I was in a hospital waiting area. Sitting across from me were two Latino men speaking Spanish. One of them was fussing about something, removed his shoe and, with a smile of relief, shook out a pebble the size of a kidney bean. I've limped around with an annoying grain of sand in my shoe, so I wondered how long he'd tried to ignore that huge stone ! His friend's laughter was contagious.  I wanted to say something to join the moment. I had no Spanish skill, but I fancy myself an intuitive savant, with the ability to fake intelligence. I quickly synthesized a version of Roberto-Español in which “pueblo” meant “pebble” and  “ropa” was “shoe,” and I said to him “Que gran pueblo es en sus ropa!”  What a large pebble is in your shoe! I smiled confidently, but the men had blank expressions.  I repeated it with a bigger smile. They now looked confused, shaking their heads at each other and shrugging.

Later I found my Spanish dictionary and realized what I actually said was “What a big town is in their clothing.”  

Modern computer technology will really become useful to me when I can pause and redo a moment in time, like I could hit some kind of UNDO or BACKSPACE key.

           

The Fraud

Linda and I were browsing in a local bookstore, and I called to her about a book I was admiring about the German artist, Albrecht Dürer. Naturally, I made myself sound as though I was sort of German.

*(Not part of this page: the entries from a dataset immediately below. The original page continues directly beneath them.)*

import Literature.AnabelianGeometry.EtaleTheta.ThetaCoversTempered
import Mathlib.Topology.Algebra.OpenSubgroup

/-!
# [EtTh] §2 interface audit: compactness of `Π_C` and finite index of `Π_{C̲̲}` over
# `ThetaCovers.TemperedCoverData` (proof-only; v2 — the F1 witnesses of v1 retired with the repair)

Mochizuki, *The Étale Theta Function …* [EtTh], Publ. RIMS 45 (2009), §2, PRIMS text pp.35–40
(locators `p.N` = PDF pages; bib key `MochizukiEtTh2009`): "`1 → Δ_X → Π_X → G_K → 1`" (p.35) with
`K` "a finite extension of `ℚ_p`" (p.39), so that `G_K = Gal(K̄/K)` is an infinite profinite group.

PROOF-ONLY companion (no `def`, no new named fact) of `ThetaCovers.lean` / `ThetaCoversTempered.lean`
(seat abc-iut-L2-t2), written for plan/L2/ASSIGNMENTS.md §J row W3-L2-02 (seat abc-iut-L2-d3).

HISTORY (plan/GAP-LEDGER G-L2d3-5). v1 of this file (p416998) was the kernel witness of finding F1: the
v1/v2 interface field `CoverData.isOpen_barKer : IsOpen (barKer : Set PiC)` ("`Ker(Δ_X ↠ Δ̄_X)` open
in `Π_C`"), together with `barKer ≤ barTheta ≤ Π_X ∩ Ker(aug)` and the compactness of `Π_C` (target of
the profinite completion map `toHat`), forced `Finite T.GK` for every `T : TemperedCoverData l` — so the
interface admitted no instance at the arithmetic [EtTh] model (`G_K = Gal(ℚ̄_p/K)` infinite). The repair
(L2-lead ruling 2026-08-26T02:06:46Z) replaces that field by `CoverData.isClosed_barKer` and adds
`TemperedCoverData.isOpen_PiCuu'` ("`Π_{C̲̲}` open in `Π_C`", Def 2.3); the theorems `finite_GK`,
`isOpen_ker_aug`, `finiteIndex_barKer`, … of v1 are accordingly RETIRED here (they are no longer
derivable, as intended). What remains: `Π_C` is compact, `Π_C → G_K` is onto, and the chosen finite
coverings `C̲̲`, `X̲̲` have finite index in `Π_C`. Nothing here takes a side on [IUTchIII] Cor 3.12;
typed ≠ proved.
-/

namespace Literature.AnabelianGeometry.EtaleTheta

namespace ThetaCovers

universe u

namespace CoverData

variable {l : ℕ} (X : CoverData.{u} l)

/-- `Π_C → G_K` is surjective (already `Π_X ↠ G_K`, field `aug_PiX_surjective`).
[cite: MochizukiEtTh2009, Def 2.1 p.35] -/
theorem aug_surjective : Function.Surjective X.aug := fun g => by
  obtain ⟨x, hx⟩ := X.aug_PiX_surjective g
  exact ⟨x, hx⟩

end CoverData

namespace TemperedCoverData

variable {l : ℕ} (T : TemperedCoverData.{u} l)

/-- `Π_C` is compact: it is the target of the profinite completion map `Π^tp_C → Π_C`
(field `isProfiniteCompletion_toHat`). [cite: MochizukiEtTh2009, Prop 2.4 p.38] -/
theorem compactSpace_PiC : CompactSpace T.PiC := T.isProfiniteCompletion_toHat.compactSpace

/-- `Π_{C̲̲}` has finite index in `Π_C` (an open subgroup of the compact group `Π_C`; `C̲̲ → C` is a finite
covering, Def 2.3). [cite: MochizukiEtTh2009, Def 2.3 p.38] -/
theorem finiteIndex_PiCuu : T.PiCuu.FiniteIndex := by
  haveI := T.compactSpace_PiC
  haveI : Finite (T.PiC ⧸ T.PiCuu) := Subgroup.quotient_finite_of_isOpen _ T.isOpen_PiCuu'
  exact Subgroup.finiteIndex_of_finite_quotient

/-- `Π_{X̲̲} = Π_{C̲̲} ∩ Π_X` has finite index in `Π_C` (`X̲̲ → C` is a finite covering, Def 2.3).
[cite: MochizukiEtTh2009, Def 2.3 p.38] -/
theorem finiteIndex_PiXuu : T.PiXuu.FiniteIndex := by
  haveI := T.compactSpace_PiC
  haveI : Finite (T.PiC ⧸ T.PiXuu) :=
    Subgroup.quotient_finite_of_isOpen _ (T.isOpen_PiCuu'.inter T.isOpen_PiX)
  exact Subgroup.finiteIndex_of_finite_quotient

end TemperedCoverData

end ThetaCovers

end Literature.AnabelianGeometry.EtaleTheta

A gentleman who happened to be nearby stepped up to me and spoke with a foreign accent, “I apologize for intruding, but are you European? Did I hear you speak, perhaps, with a slight German accent?”

Well, I'm about as American as Ben Franklin and only know a few German words, but I could say without lying that I was indeed speaking with a German accent, so I kept up the pretense and replied “Ja, ja. It is so!" I extended my hand. "Allow me, I am Robert Sickles, und you are?”

“I am Hans Keller coming from Zurich. Very pleased to meet you, Robert. It might interest you to know that there is a monthly meeting here in Olympia of a German-speakers group, a family-friendly club, open to all who love their native tongue and want to socialize with each other! We have some discussions, movies, some food and wonderful music. Would you like to know more? 

“Ja! Danke, Ja!  I do love the music!” I swayed to an imaginary band. “Oom-pah-pah, pilsner und bockwurst! Ach!”

Mr. Keller was beaming. “So good, yes! And, please, we should converse now in German if you’d like. Do, please, tell me something about yourself, Robert.”

I knew this boat was about to break apart on the rocks. I smiled broadly and pointed to my body and named a few parts. “So, mein Herr, das ist meine Hand, und das ist mein Arm. Das ist mein Ellbogen, und das ist mein Shulter! Wunderbar, ja?”

His warm face turned cold. “Oh I see… you are not serious. You're having fun, mocking a foreigner? Sir, I say you are a fraud!" He nodded crisply, "Good day to you.” and he turned and walked away. 

Wow, so touchy, so Germanic. Well, I had fun while it lasted.